In einer Pressemitteilung des Berufsverbandes der Deutschen Gesellschaft für Kinder- und Jugendpsychiatrie, Psychiatrie und Psychosomatik e.V., vom September 2012, wurde die eklatante Unterversorgung von Kindern und Jugendlichen mit psychischen Störungen thematisiert. Kritisiert werden die derzeitige Versorgungsdichte, als auch zum Teil längere Wartezeiten auf eine Behandlung, im Kontext steigender psychischer Auffälligkeiten von Kindern und Jugendlichen. Erste Einschätzungen benennen einen Versorgungsgrad von 1:80.000 Einwohnern je Facharzt für Kinder- und Jugendpsychiatrie und -psychotherapie, welcher jedoch nur in Regionen mit „überdurchschnittlich vielen“ Fachkräften erzielt wird.[1]

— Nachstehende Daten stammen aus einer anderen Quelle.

import Literature.Analysis.Complex.DbarPoincarePolydisc
import Mathlib.Analysis.SpecialFunctions.Complex.Arg
import Mathlib.Analysis.SpecialFunctions.Trigonometric.Arctan
import HarnessLib

/-!
# Real-centred discs in sectors, and polydisc charts of argument-solid domains

Analysis/Complex support file (everything proved; no definitions, no named facts). Two pieces of
plane geometry used to feed the Osterwalder–Schrader regions into the polydisc theorems of
`PositiveKernelPolydisc` / `OSHolomorphicVectors`:

* `re_pos_and_abs_arg_lt_of_norm_sub_lt` — the open disc of radius `ξ sin α` about a point
  `ξ > 0` of the positive real axis lies in the sector `{Re z > 0, |arg z| < α}` (`0 < α < π/2`):
  its boundary circle is tangent to the rays `arg z = ±α`.
* `exists_polydisc_chart_of_argSolid` — let `d ⊆ (-π/2, π/2)ᵐ` be open and **solid**
  (`v ∈ d`, `|wᵢ| ≤ |vᵢ|` for all `i` implies `w ∈ d`; Osterwalder–Schrader II, p. 296: "the whole
  hyperrectangle with corners `(±v₁, …, ±v_k)` is also contained", `OSEnvelopeBases.osBaseD_solid`),
  and let `ζ ∈ ℂᵐ` have `Re ζᵢ > 0` and `(arg ζᵢ)ᵢ ∈ d`. Then there are a polydisc
  `P = ∏ D(ξᵢ, rᵢ)` with real centre `ξᵢ > 0` containing `ζ`, and angles `φ ∈ d`, `φᵢ > 0`, such
  that every `z ∈ P` has `Re zᵢ > 0` and `|arg zᵢ| < φᵢ` — so that `P`, and (by solidity of the
  relevant bases) the pairs `P̄ × P`, stay inside the OS regions. This is OS II, Ch. V.2, p. 294:
  "observe that with `(x, ζ)` the whole cone of points of the form `(x, ζ')` with `x > 0`,
  `|arg ζ'ᵢ| ≤ |arg ζᵢ|` … is contained in `D_n^{(N)}`. We therefore can find points
  `ξᵢ ∈ (0, ∞)` and numbers `rᵢ > 0`, such that the whole polydisc
  `P = {(x, ζ') | |ζ'ᵢ - ξᵢ| < rᵢ}` is contained in `D_n^{(N)}` and `(x, ζ) ∈ P`" (with
  `ξᵢ = |ζᵢ|²/Re ζᵢ`, `rᵢ = ξᵢ sin φᵢ`, `φᵢ = |arg ζᵢ| + δ`).

## References

* K. Osterwalder, R. Schrader, *Axioms for Euclidean Green's functions II*, Comm. Math. Phys. 42
  (1975) 281–305, Ch. V.2 p. 294 (before (5.20)) and p. 296. [OsterwalderSchraderCMP1975]
-/

noncomputable section

open Metric Set Complex Real

namespace Literature.Analysis.Complex

/-! ### A real-centred disc tangent to the rays `arg = ±α` -/

/-- Cauchy–Schwarz in the plane for a unit vector `(a, b)`: `|a x + b y| ≤ ‖x + iy‖`. [folklore] -/
theorem abs_mul_re_add_mul_im_le {a b : ℝ} (hab : a ^ 2 + b ^ 2 = 1) (w : ℂ) :
    |a * w.re + b * w.im| ≤ ‖w‖ := by
  have hsq : (a * w.re + b * w.im) ^ 2 ≤ ‖w‖ ^ 2 := by
    rw [Complex.sq_norm, Complex.normSq_apply]
    nlinarith [sq_nonneg (a * w.im - b * w.re), hab]
  exact abs_le_of_sq_le_sq' hsq (norm_nonneg _) |> fun h => abs_le.2 h

/-- **A disc about a real point `ξ` of radius `ξ sin α` lies in the sector `|arg z| < α`**
(`0 < α < π/2`), and in the right half-plane (vacuous unless `ξ > 0`). [folklore] -/
theorem re_pos_and_abs_arg_lt_of_norm_sub_lt {ξ α : ℝ} (hα0 : 0 < α)
    (hα : α < π / 2) {z : ℂ} (hz : ‖z - ξ‖ < ξ * Real.sin α) :
    0 < z.re ∧ |Complex.arg z| < α := by
  have hsin : 0 < Real.sin α := Real.sin_pos_of_pos_of_lt_pi hα0 (by linarith [Real.pi_pos])
  have hcos : 0 < Real.cos α := Real.cos_pos_of_mem_Ioo ⟨by linarith, hα⟩
  have hunit : (-Real.sin α) ^ 2 + Real.cos α ^ 2 = 1 := by
    rw [neg_sq]; exact Real.sin_sq_add_cos_sq α
  have hunit' : (-Real.sin α) ^ 2 + (-Real.cos α) ^ 2 = 1 := by
    rw [neg_sq, neg_sq]; exact Real.sin_sq_add_cos_sq α
  -- the two tangent functionals applied to `w = z - ξ`
  have h1 := (abs_le.1 (abs_mul_re_add_mul_im_le hunit (z - ξ))).2
  have h2 := (abs_le.1 (abs_mul_re_add_mul_im_le hunit' (z - ξ))).2
  simp only [Complex.sub_re, Complex.ofReal_re, Complex.sub_im, Complex.ofReal_im, sub_zero] at h1 h2
  -- `cos α · Im z < sin α · Re z` and `-cos α · Im z < sin α · Re z`
  have hA : Real.cos α * z.im < Real.sin α * z.re := by nlinarith
  have hB : -(Real.cos α * z.im) < Real.sin α * z.re := by nlinarith
  have habs : Real.cos α * |z.im| < Real.sin α * z.re := by
    rcases le_or_gt 0 z.im with h | h
    · rwa [abs_of_nonneg h]
    · rw [abs_of_neg h, mul_neg]; exact hB
  have hre : 0 < z.re := by
    have : 0 ≤ Real.cos α * |z.im| := mul_nonneg hcos.le (abs_nonneg _)
    nlinarith
  refine ⟨hre, ?_⟩
  -- compare tangents on `(-π/2, π/2)`
  have harg : |Complex.arg z| < π / 2 := Complex.abs_arg_lt_pi_div_two_iff.2 (Or.inl hre)
  have htan : |Real.tan (Complex.arg z)| < Real.tan α := by
    rw [Complex.tan_arg, abs_div, abs_of_pos hre, div_lt_iff₀ hre, Real.tan_eq_sin_div_cos,
      div_mul_eq_mul_div, lt_div_iff₀ hcos]
    linarith
  have hmono := Real.strictMonoOn_tan
  have hαI : α ∈ Ioo (-(π / 2)) (π / 2) := ⟨by linarith, hα⟩
  have hnαI : -α ∈ Ioo (-(π / 2)) (π / 2) := ⟨by linarith, by linarith⟩
  have hzI : Complex.arg z ∈ Ioo (-(π / 2)) (π / 2) := ⟨by linarith [(abs_lt.1 harg).1], (abs_lt.1 harg).2⟩
  rw [abs_lt]
  constructor
  · by_contra hle
    push Not at hle
    have := hmono.monotoneOn hzI hnαI hle
    rw [Real.tan_neg] at this
    linarith [(abs_lt.1 htan).1]
  · by_contra hle
    push Not at hle
    have := hmono.monotoneOn hαI hzI hle
    linarith [(abs_lt.1 htan).2]

/-- The distance from `ζ` (`Re ζ > 0`) to the real point `ξ = |ζ|²/Re ζ`:
`‖ζ - ξ‖² = ξ² - |ζ|²`. [folklore] -/
theorem norm_sub_normSq_div_re_sq {ζ : ℂ} (hζ : 0 < ζ.re) :
    ‖ζ - ((‖ζ‖ ^ 2 / ζ.re : ℝ) : ℂ)‖ ^ 2 = (‖ζ‖ ^ 2 / ζ.re) ^ 2 - ‖ζ‖ ^ 2 := by
  rw [Complex.sq_norm, Complex.sq_norm, Complex.normSq_apply, Complex.normSq_apply]
  simp only [Complex.sub_re, Complex.ofReal_re, Complex.sub_im, Complex.ofReal_im, sub_zero]
  field_simp
  ring

/-! ### Polydisc charts of argument-solid domains -/

/-- **Polydisc charts** (OS II, Ch. V.2, p. 294, the polydisc `P` before (5.20)). Let
`d ⊆ (-π/2, π/2)ᵐ` be open and solid and let `ζ ∈ ℂᵐ` have `Re ζᵢ > 0`, `(arg ζᵢ)ᵢ ∈ d`. Then
there are `ξᵢ > 0`, `rᵢ > 0` and `φ ∈ d` with `φᵢ > 0` such that `ζ` lies in the polydisc
`∏ D(ξᵢ, rᵢ)` and every point `z` of it has `Re zᵢ > 0` and `|arg zᵢ| < φᵢ`. [cite: OsterwalderSchraderCMP1975, Ch. V.2 p. 294] -/
theorem exists_polydisc_chart_of_argSolid {m : ℕ} {d : Set (Fin m → ℝ)} (hd : IsOpen d)
    (hsolid : ∀ v ∈ d, ∀ w : Fin m → ℝ, (∀ i, |w i| ≤ |v i|) → w ∈ d)
    (hcube : d ⊆ {v | ∀ i, |v i| < π / 2})
    {ζ : Fin m → ℂ} (hζre : ∀ i, 0 < (ζ i).re) (hζ : (fun i => Complex.arg (ζ i)) ∈ d) :
    ∃ ξ r φ : Fin m → ℝ, (∀ i, 0 < ξ i) ∧ (∀ i, 0 < r i) ∧ φ ∈ d ∧ (∀ i, 0 < φ i) ∧
      ζ ∈ polydisc (fun i => (ξ i : ℂ)) r ∧
      ∀ z ∈ polydisc (fun i => (ξ i : ℂ)) r, ∀ i, 0 < (z i).re ∧ |Complex.arg (z i)| < φ i := by
  -- the absolute arguments are in `d`, with a margin `δ`
  have habs : (fun i => |Complex.arg (ζ i)|) ∈ d := hsolid _ hζ _ fun i => by rw [abs_abs]
  obtain ⟨ε, hε, hball⟩ := Metric.isOpen_iff.1 hd _ habs
  set δ : ℝ := ε / 2 with hδ
  have hδ0 : 0 < δ := by positivity
  set φ : Fin m → ℝ := fun i => |Complex.arg (ζ i)| + δ with hφ
  have hφd : φ ∈ d := hball (by
    rw [mem_ball, dist_pi_lt_iff hε]
    intro i
    simp only [hφ, Real.dist_eq, add_sub_cancel_left]
    rw [abs_of_pos hδ0, hδ]
    linarith)
  have hφ0 : ∀ i, 0 < φ i := fun i => by simp only [hφ]; positivity
  have hφlt : ∀ i, φ i < π / 2 := fun i => by
    have := hcube hφd i
    exact lt_of_abs_lt this
  have hargφ : ∀ i, |Complex.arg (ζ i)| < φ i := fun i => by simp only [hφ]; linarith
  -- centres and radii
  set ξ : Fin m → ℝ := fun i => ‖ζ i‖ ^ 2 / (ζ i).re with hξ
  have hζ0 : ∀ i, ζ i ≠ 0 := fun i h => by have := hζre i; rw [h] at this; simp at this
  have hξ0 : ∀ i, 0 < ξ i := fun i => div_pos (pow_pos (norm_pos_iff.2 (hζ0 i)) 2) (hζre i)
  set r : Fin m → ℝ := fun i => ξ i * Real.sin (φ i) with hr
  have hsinφ : ∀ i, 0 < Real.sin (φ i) := fun i =>
    Real.sin_pos_of_pos_of_lt_pi (hφ0 i) (by linarith [hφlt i, Real.pi_pos])
  have hcosφ : ∀ i, 0 < Real.cos (φ i) := fun i =>
    Real.cos_pos_of_mem_Ioo ⟨by linarith [hφ0 i, Real.pi_pos], hφlt i⟩
  have hr0 : ∀ i, 0 < r i := fun i => mul_pos (hξ0 i) (hsinφ i)
  refine ⟨ξ, r, φ, hξ0, hr0, hφd, hφ0, ?_, ?_⟩
  · -- `ζ ∈ P`: `‖ζᵢ - ξᵢ‖² = ξᵢ² - |ζᵢ|² < ξᵢ² sin² φᵢ`
    rw [mem_polydisc]
    intro i
    rw [mem_ball, dist_eq_norm]
    have hsq : ‖ζ i - (ξ i : ℂ)‖ ^ 2 < (r i) ^ 2 := by
      have e1 : ‖ζ i - (ξ i : ℂ)‖ ^ 2 = (ξ i) ^ 2 - ‖ζ i‖ ^ 2 := by
        simp only [hξ]; exact norm_sub_normSq_div_re_sq (hζre i)
      rw [e1, hr]
      simp only
      rw [mul_pow, Real.sin_sq]
      -- `ξ² - |ζ|² < ξ² (1 - cos² φ)` iff `ξ cos φ < |ζ|` iff `cos φ < cos (arg ζ)`
      have hcosarg : Real.cos (Complex.arg (ζ i)) = (ζ i).re / ‖ζ i‖ := Complex.cos_arg (hζ0 i)
      have hlt : Real.cos (φ i) < Real.cos (Complex.arg (ζ i)) := by
        rw [← Real.cos_abs (Complex.arg (ζ i))]
        exact Real.cos_lt_cos_of_nonneg_of_le_pi (abs_nonneg _) (by linarith [hφlt i, Real.pi_pos])
          (hargφ i)
      have hn : 0 < ‖ζ i‖ := norm_pos_iff.2 (hζ0 i)
      have hξcos : ξ i * Real.cos (φ i) < ‖ζ i‖ := by
        rw [hcosarg, lt_div_iff₀ hn] at hlt
        have : ξ i * Real.cos (φ i) * (ζ i).re < ‖ζ i‖ * (ζ i).re := by
          have hre0 : (ζ i).re ≠ 0 := (hζre i).ne'
          calc ξ i * Real.cos (φ i) * (ζ i).re = ‖ζ i‖ ^ 2 * Real.cos (φ i) := by
                simp only [hξ]; field_simp
            _ = ‖ζ i‖ * (Real.cos (φ i) * ‖ζ i‖) := by ring
            _ < ‖ζ i‖ * (ζ i).re := mul_lt_mul_of_pos_left hlt hn
        exact lt_of_mul_lt_mul_right this (hζre i).le
      have h0 : 0 ≤ ξ i * Real.cos (φ i) := mul_nonneg (hξ0 i).le (hcosφ i).le
      nlinarith [mul_self_lt_mul_self h0 hξcos]
    exact lt_of_pow_lt_pow_left₀ 2 (hr0 i).le hsq
  · intro z hz i
    have h := mem_polydisc.1 hz i
    rw [mem_ball, dist_eq_norm] at h
    exact re_pos_and_abs_arg_lt_of_norm_sub_lt (hφ0 i) (hφlt i) h

end Literature.Analysis.Complex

In der Kurzfassung der Ergebnisbroschüre zur ersten Basiserhebung (2003 – 2006) der KiGGS-Studie (Studie zur Gesundheit von Kindern und Jugendlichen in Deutschland) des Robert Koch-Instituts, die im Dezemberheft 2006 in der Zeitschrift „Bundesgesundheitsblatt – Gesundheitsforschung – Gesundheitsschutz“ veröffentlicht wurde, ist Folgendes über die psychische Gesundheit (Modulstudie „BELLA“) in Deutschland lebender Kinder und Jugendlicher zu entnehmen. Für die BELLA-Studie wurden 2863 Familien mit Kindern im Alter von 7 – 17 Jahren mittels eines standardisierten computerassistierten Telefoninterview (CATI) und einer direkt im Anschluss folgenden postalischen schriftlichen Befragung befragt. Mit dem Ergebnis, dass bei 22 % der untersuchten Kinder und Jugendlichen Hinweise auf eine psychische Auffälligkeit vorliegen und 10 % der Kinder und Jugendlichen, im engeren Sinn betrachtet, als psychisch auffällig beurteilt werden müssen. Die drei häufigsten psychischen Auffälligkeiten sind Störungen des Sozialverhaltens (10 %), Ängste (7,6 %) und Depressionen (5,4 %). Ein konfliktgeladenes ungünstiges Familienklima und ein niedriger sozioökonomischer Status erhöhen die Wahrscheinlichkeit psychischer Auffälligkeiten bei Kindern und Jugendlichen. Die BELLA-Studie schlussfolgert daraus, dass die vorhandenen personalen, familiären und sozialen Ressourcen von Kindern und Jugendlichen einbezogen und gestärkt werden müssen. Die Mobilisierung dieser Ressourcen bilden das wesentliche Ziel von Prävention und Intervention.[2]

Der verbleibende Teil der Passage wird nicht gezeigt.